Il parto, la nascita e i fiori di Bach

Come spiegavo nell’articolo precedente, in alcuni Stati ma ultimamente anche in Italia, consigliati da alcune ostetriche, è possibile l’uso di fiori di Bach al momento del parto, generalmente viene consigliato il Rescue Remedy, come supporto per la mamma per affrontare più serenamente le fasi del travaglio e del parto, mentre per il bimbo appena nato Star of bethlehem e Walnut, per supportare il bimbo nel trauma della nascita e del cambiamento ambientale.
Il travaglio.
Il travaglio è la preparazione al parto, la durata varia da donna a donna, non è possibile definire un tempo preciso. Esso è suddiviso in varie fasi:
– fase iniziale, detta anche fase prodromico, dove le contrazioni durano dai 30/60 secondi a tra una contrazione e l’altra si è abbastanza tempo addirittura a volte per sistemare le ultime cose e quindi avere anche quella serenità per prepararsi alla prossima contrazione.
– Fase attiva, dove è già presente una dilatazione dell’utero, le contrazioni sono più lunghe e più intense e più frequenti, con un massimo di 60 secondi di durata.
– Fase di transizione, diciamo che è la fase più difficile per mantenere l’auto-controllo, in genere si comincia ad essere un po’ stanche ed inoltre in alcuni casi si possono verificare tremori, stanchezza, nausea ed irrequietezza, ed ecco qui veramente possono essere un ottimo supporto le “goccine” di Bach, (Rescue Remedy), io le chiamo le goccine del pronto soccorso, sono utili in molti casi, ma in questo in particolare nello sconforto, nell’ansia, nella nausea, in quei casi dove lo stato emotivo è messo a dura prova, proprio come nel travaglio, quindi un valido aiuto per mantenere la calma, l’auto-controllo ed arrivare con serenità alla fase ultima .

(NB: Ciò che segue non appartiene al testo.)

import Mathlib
import HarnessLib
import Summits.Ventures.LatticeQCDFlow.Exactness.BennettAcceptanceRatio
import Summits.Ventures.LatticeQCDFlow.Exactness.NCMCGeneralSpaceBennettRootLinearization
import Summits.Ventures.LatticeQCDFlow.Exactness.NCMCGeneralSpaceBennettBlocksRootVariance
import Summits.Ventures.LatticeQCDFlow.Exactness.NCMCGeneralSpaceTwoSampleBlocksCLT

/-!
# The block summand of Bennett's equation with `nf : nr = a : b`: monotone, bounded, linearisable; its mean, root, sensitivity and variance

HONEST FRAMING: exact (Metropolis-corrected) sampling algorithms for lattice gauge theory;
figures of merit are autocorrelation/cost numbers at stated couplings and volumes; no
continuum-physics claim.

Venture `LatticeQCDFlow` (cell pub-lqcd), topic `Exactness`; FANOUT row 13 (`eng-snf`, GEN-15).
NEW WORK of the cell (bookkeeping), not a published result; nothing is cited as a fact (Bennett 1976
named only).  Prepares the instance "Bennett's equation with `a` forward and `b` reverse evolutions
per block, shift `M`" of the abstract root files `NCMCGeneralSpaceMonotoneRootConsistency/CLT.lean`:
the hypotheses those files consume, verified for the block summand
`ψ_d(x, y) = Σ_{l<a} σ(d − M − W(x l)) − Σ_{l<b} σ(W(y l) − (d − M))` on
`X = (Fin a → E) × (Fin b → E)` under `μ = P_F^{⊗a} ⊗ P_R^{⊗b}`.

## Content

* `blocksSummand_strictMono` (`a ≥ 1`), `measurable_blocksSummand`, `abs_blocksSummand_le`
  (`|ψ_d| ≤ a + b`), `integrable_blocksSummand`.
* `integral_blocksSummand` — `E_μ ψ_d = a E_F σ(d − M − W) − b E_R σ(W − (d − M))`;
  **`CrooksPair.integral_blocksSummand_freeEnergy`** — with `M = log(a/b)` the population root is
  `ΔF`: `E_μ ψ_{ΔF} = 0` (`blocks_root`, `a e^{−M} = b`).
* `abs_sigmoid_shift_taylor_le`, `abs_neg_sigmoid_shift_taylor_le`, **`abs_blocksSummand_taylor_le`**
  — the pointwise Taylor bound with `φ(x, y) = Σ σ'(d⋆ − M − W(x l)) + Σ σ'(W(y l) − (d⋆ − M))` and
  constant `L = (a + b)/4`.
* `measurable_blocksDeriv`, `integrable_blocksDeriv`, `integral_blocksDeriv` (`E_μ φ = a E_F σ' + b E_R σ'`),
  `variance_blocksSummand` (`Var_μ ψ_d = a Var_F σ(d − M − W) + b Var_R σ(W − (d − M))`).
* **`exists_blocksSummand_root`** — the sample block equation over `n ≥ 1` blocks has a root (it is
  the finite file's `barFn M` over `n·a` forward and `n·b` reverse works, `barFn_existsUnique_root`).

Scope: deterministic and population statements (limit theorems: `NCMCGeneralSpaceBennettBlocksRoot`).
-/

namespace Summit.Ventures.LatticeQCDFlow.Exactness.GeneralNCMC

open MeasureTheory ProbabilityTheory Set Filter Finset
open scoped ENNReal NNReal Topology

variable {E : Type*} [MeasurableSpace E]

/-! ## The block summand: monotone, measurable, bounded -/

section Summand

variable (W : E → ℝ) (M : ℝ) {a b : ℕ}

omit [MeasurableSpace E] in
/-- The block summand is strictly increasing in `d` (`a ≥ 1`). -/
theorem blocksSummand_strictMono (ha : 0 < a) (p : (Fin a → E) × (Fin b → E)) :
    StrictMono fun d : ℝ => (∑ l, Real.sigmoid (d - M - W (p.1 l))) -
      ∑ l, Real.sigmoid (W (p.2 l) - (d - M)) := by
  intro d d' hdd'
  haveI : Nonempty (Fin a) := ⟨⟨0, ha⟩⟩
  have h1 : ∑ l, Real.sigmoid (d - M - W (p.1 l)) < ∑ l, Real.sigmoid (d' - M - W (p.1 l)) :=
    sum_lt_sum_of_nonempty univ_nonempty fun l _ => Real.sigmoid_lt (by linarith)
  have h2 : ∑ l, Real.sigmoid (W (p.2 l) - (d' - M)) ≤ ∑ l, Real.sigmoid (W (p.2 l) - (d - M)) :=
    sum_le_sum fun l _ => Real.sigmoid_le (by linarith)
  dsimp only
  linarith

variable {W} in
/-- The block summand is measurable in the block. -/
theorem measurable_blocksSummand (hW : Measurable W) (d : ℝ) :
    Measurable fun p : (Fin a → E) × (Fin b → E) => (∑ l, Real.sigmoid (d - M - W (p.1 l))) -
      ∑ l, Real.sigmoid (W (p.2 l) - (d - M)) := by
  refine Measurable.sub ?_ ?_
  · refine Finset.measurable_sum _ fun l _ => _root_.continuous_sigmoid.measurable.comp ?_
    exact measurable_const.sub (hW.comp ((measurable_pi_apply l).comp measurable_fst))
  · refine Finset.measurable_sum _ fun l _ => _root_.continuous_sigmoid.measurable.comp ?_
    exact (hW.comp ((measurable_pi_apply l).comp measurable_snd)).sub measurable_const

omit [MeasurableSpace E] in
/-- `|ψ_d| ≤ a + b`. -/
theorem abs_blocksSummand_le (d : ℝ) (p : (Fin a → E) × (Fin b → E)) :
    |(∑ l, Real.sigmoid (d - M - W (p.1 l))) - ∑ l, Real.sigmoid (W (p.2 l) - (d - M))| ≤ a + b := by
  have h1 : |∑ l, Real.sigmoid (d - M - W (p.1 l))| ≤ a := by
    calc |∑ l, Real.sigmoid (d - M - W (p.1 l))| ≤ ∑ l, |Real.sigmoid (d - M - W (p.1 l))| :=
          abs_sum_le_sum_abs _ _
      _ ≤ ∑ _l : Fin a, (1 : ℝ) := sum_le_sum fun l _ => by
          rw [abs_of_nonneg (Real.sigmoid_nonneg _)]; exact Real.sigmoid_le_one _
      _ = a := by simp
  have h2 : |∑ l, Real.sigmoid (W (p.2 l) - (d - M))| ≤ b := by
    calc |∑ l, Real.sigmoid (W (p.2 l) - (d - M))| ≤ ∑ l, |Real.sigmoid (W (p.2 l) - (d - M))| :=
          abs_sum_le_sum_abs _ _
      _ ≤ ∑ _l : Fin b, (1 : ℝ) := sum_le_sum fun l _ => by
          rw [abs_of_nonneg (Real.sigmoid_nonneg _)]; exact Real.sigmoid_le_one _
      _ = b := by simp
  calc |(∑ l, Real.sigmoid (d - M - W (p.1 l))) - ∑ l, Real.sigmoid (W (p.2 l) - (d - M))|
      ≤ |∑ l, Real.sigmoid (d - M - W (p.1 l))| + |∑ l, Real.sigmoid (W (p.2 l) - (d - M))| :=
        abs_sub _ _
    _ ≤ a + b := add_le_add h1 h2

variable {W} in
/-- The block summand is integrable under any finite law on blocks. -/
theorem integrable_blocksSummand (hW : Measurable W) (μ : Measure ((Fin a → E) × (Fin b → E)))
    [IsFiniteMeasure μ] (d : ℝ) :
    Integrable (fun p : (Fin a → E) × (Fin b → E) => (∑ l, Real.sigmoid (d - M - W (p.1 l))) -
      ∑ l, Real.sigmoid (W (p.2 l) - (d - M))) μ :=
  (integrable_const ((a : ℝ) + b)).mono' (measurable_blocksSummand M hW d).aestronglyMeasurable
    (Eventually.of_forall fun p => by rw [Real.norm_eq_abs]; exact abs_blocksSummand_le W M d p)

/-! ## The pointwise Taylor bound -/

omit [MeasurableSpace E] in
/-- One forward term: `|σ(d' − M − w) − σ(d − M − w) − σ'(d − M − w)(d' − d)| ≤ ¼ (d' − d)²`. -/
theorem abs_sigmoid_shift_taylor_le (w d d' : ℝ) :
    |Real.sigmoid (d' - M - w) - Real.sigmoid (d - M - w) -
        Real.sigmoid (d - M - w) * (1 - Real.sigmoid (d - M - w)) * (d' - d)| ≤ 1 / 4 * (d' - d) ^ 2 := by
  refine abs_sub_sub_deriv_mul_le (f := fun t => Real.sigmoid (t - M - w))
    (f' := fun t => Real.sigmoid (t - M - w) * (1 - Real.sigmoid (t - M - w))) (by norm_num)
    (fun t => ?_) (fun s t => ?_) d d'
  · have := (Real.hasDerivAt_sigmoid (t - M - w)).comp t
      (((hasDerivAt_id t).sub_const M).sub_const w)
    simpa [Function.comp_def] using this
  · have := abs_dsigmoid_sub_dsigmoid_le (s - M - w) (t - M - w)
    rwa [show s - M - w - (t - M - w) = s - t by ring] at this

omit [MeasurableSpace E] in
/-- One reverse term: `|−σ(w − (d' − M)) + σ(w − (d − M)) − σ'(w − (d − M))(d' − d)| ≤ ¼ (d' − d)²`. -/
theorem abs_neg_sigmoid_shift_taylor_le (w d d' : ℝ) :
    |-Real.sigmoid (w - (d' - M)) - -Real.sigmoid (w - (d - M)) -
        Real.sigmoid (w - (d - M)) * (1 - Real.sigmoid (w - (d - M))) * (d' - d)| ≤
      1 / 4 * (d' - d) ^ 2 := by
  refine abs_sub_sub_deriv_mul_le (f := fun t => -Real.sigmoid (w - (t - M)))
    (f' := fun t => Real.sigmoid (w - (t - M)) * (1 - Real.sigmoid (w - (t - M)))) (by norm_num)
    (fun t => ?_) (fun s t => ?_) d d'
  · have := ((Real.hasDerivAt_sigmoid (w - (t - M))).comp t
      ((hasDerivAt_const t w).sub ((hasDerivAt_id t).sub_const M))).neg
    simpa [Function.comp_def, Pi.neg_def] using this
  · have := abs_dsigmoid_sub_dsigmoid_le (w - (s - M)) (w - (t - M))
    rwa [show w - (s - M) - (w - (t - M)) = -(s - t) by ring, abs_neg] at this

omit [MeasurableSpace E] in
/-- **Pointwise Taylor bound for the block summand** with constant `(a + b)/4`. -/
theorem abs_blocksSummand_taylor_le (dstar d' : ℝ) (p : (Fin a → E) × (Fin b → E)) :
    |((∑ l, Real.sigmoid (d' - M - W (p.1 l))) - ∑ l, Real.sigmoid (W (p.2 l) - (d' - M))) -
        ((∑ l, Real.sigmoid (dstar - M - W (p.1 l))) - ∑ l, Real.sigmoid (W (p.2 l) - (dstar - M))) -
        ((∑ l, Real.sigmoid (dstar - M - W (p.1 l)) * (1 - Real.sigmoid (dstar - M - W (p.1 l)))) +
          ∑ l, Real.sigmoid (W (p.2 l) - (dstar - M)) * (1 - Real.sigmoid (W (p.2 l) - (dstar - M)))) *
          (d' - dstar)| ≤ ((a : ℝ) + b) / 4 * (d' - dstar) ^ 2 := by
  set F := fun l : Fin a => Real.sigmoid (d' - M - W (p.1 l)) - Real.sigmoid (dstar - M - W (p.1 l)) -
    Real.sigmoid (dstar - M - W (p.1 l)) * (1 - Real.sigmoid (dstar - M - W (p.1 l))) * (d' - dstar) with hF
  set R := fun l : Fin b => -Real.sigmoid (W (p.2 l) - (d' - M)) - -Real.sigmoid (W (p.2 l) - (dstar - M)) -
    Real.sigmoid (W (p.2 l) - (dstar - M)) * (1 - Real.sigmoid (W (p.2 l) - (dstar - M))) * (d' - dstar)
    with hR
  have hsplit : ((∑ l, Real.sigmoid (d' - M - W (p.1 l))) - ∑ l, Real.sigmoid (W (p.2 l) - (d' - M))) -
        ((∑ l, Real.sigmoid (dstar - M - W (p.1 l))) - ∑ l, Real.sigmoid (W (p.2 l) - (dstar - M))) -
        ((∑ l, Real.sigmoid (dstar - M - W (p.1 l)) * (1 - Real.sigmoid (dstar - M - W (p.1 l)))) +
          ∑ l, Real.sigmoid (W (p.2 l) - (dstar - M)) * (1 - Real.sigmoid (W (p.2 l) - (dstar - M)))) *
          (d' - dstar) = (∑ l, F l) + ∑ l, R l := by
    simp only [hF, hR, sum_sub_distrib, sum_neg_distrib, ← sum_mul]
    ring
  rw [hsplit]
  have hFa : |∑ l, F l| ≤ (a : ℝ) / 4 * (d' - dstar) ^ 2 := by
    calc |∑ l, F l| ≤ ∑ l, |F l| := abs_sum_le_sum_abs _ _
      _ ≤ ∑ _l : Fin a, 1 / 4 * (d' - dstar) ^ 2 :=
          sum_le_sum fun l _ => abs_sigmoid_shift_taylor_le M (W (p.1 l)) dstar d'
      _ = (a : ℝ) / 4 * (d' - dstar) ^ 2 := by
          rw [sum_const, card_univ, Fintype.card_fin, nsmul_eq_mul]; ring
  have hRb : |∑ l, R l| ≤ (b : ℝ) / 4 * (d' - dstar) ^ 2 := by
    calc |∑ l, R l| ≤ ∑ l, |R l| := abs_sum_le_sum_abs _ _
      _ ≤ ∑ _l : Fin b, 1 / 4 * (d' - dstar) ^ 2 :=
          sum_le_sum fun l _ => abs_neg_sigmoid_shift_taylor_le M (W (p.2 l)) dstar d'
      _ = (b : ℝ) / 4 * (d' - dstar) ^ 2 := by
          rw [sum_const, card_univ, Fintype.card_fin, nsmul_eq_mul]; ring
  calc |(∑ l, F l) + ∑ l, R l| ≤ |∑ l, F l| + |∑ l, R l| := abs_add_le _ _
    _ ≤ (a : ℝ) / 4 * (d' - dstar) ^ 2 + (b : ℝ) / 4 * (d' - dstar) ^ 2 := add_le_add hFa hRb
    _ = ((a : ℝ) + b) / 4 * (d' - dstar) ^ 2 := by ring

– Fase espulsiva, la fase di maggiori contrazioni, spinte che porta il nascituro nel nuovo mondo e finalmente nelle braccia della mamma.
– Fase di secondamento, che avviene dopo pochi minuti dal parto, con l’espulsione della placenta.

Il neonato.
Il neo-nato, finalmente è nato e può essere messo a contatto pelle-pelle con la mamma, sentire il suo odore e rasserenarsi dopo l’evento della nascita che comunque è stato un momento traumatico, il passaggio da un ambiente soft, confortevole e rassicurante, ad un ambiente nuovo ove tutto è sconosciuto ed ha quasi un sapore disturbante, ecco che oltre al contatto con la mamma possiamo sostenerlo con i fiori di Bach, che possono essere il Rescue Remedy oppure una preparazione apposita composta da Walnut, per il cambiamento ambientale e Star of bethlehem, per il trauma subito durante l’espulsione finale.
I fiori di Bach possono essere usati anche nelle fasi successive della vita, prossimamente vi parlerò del rientro a casa.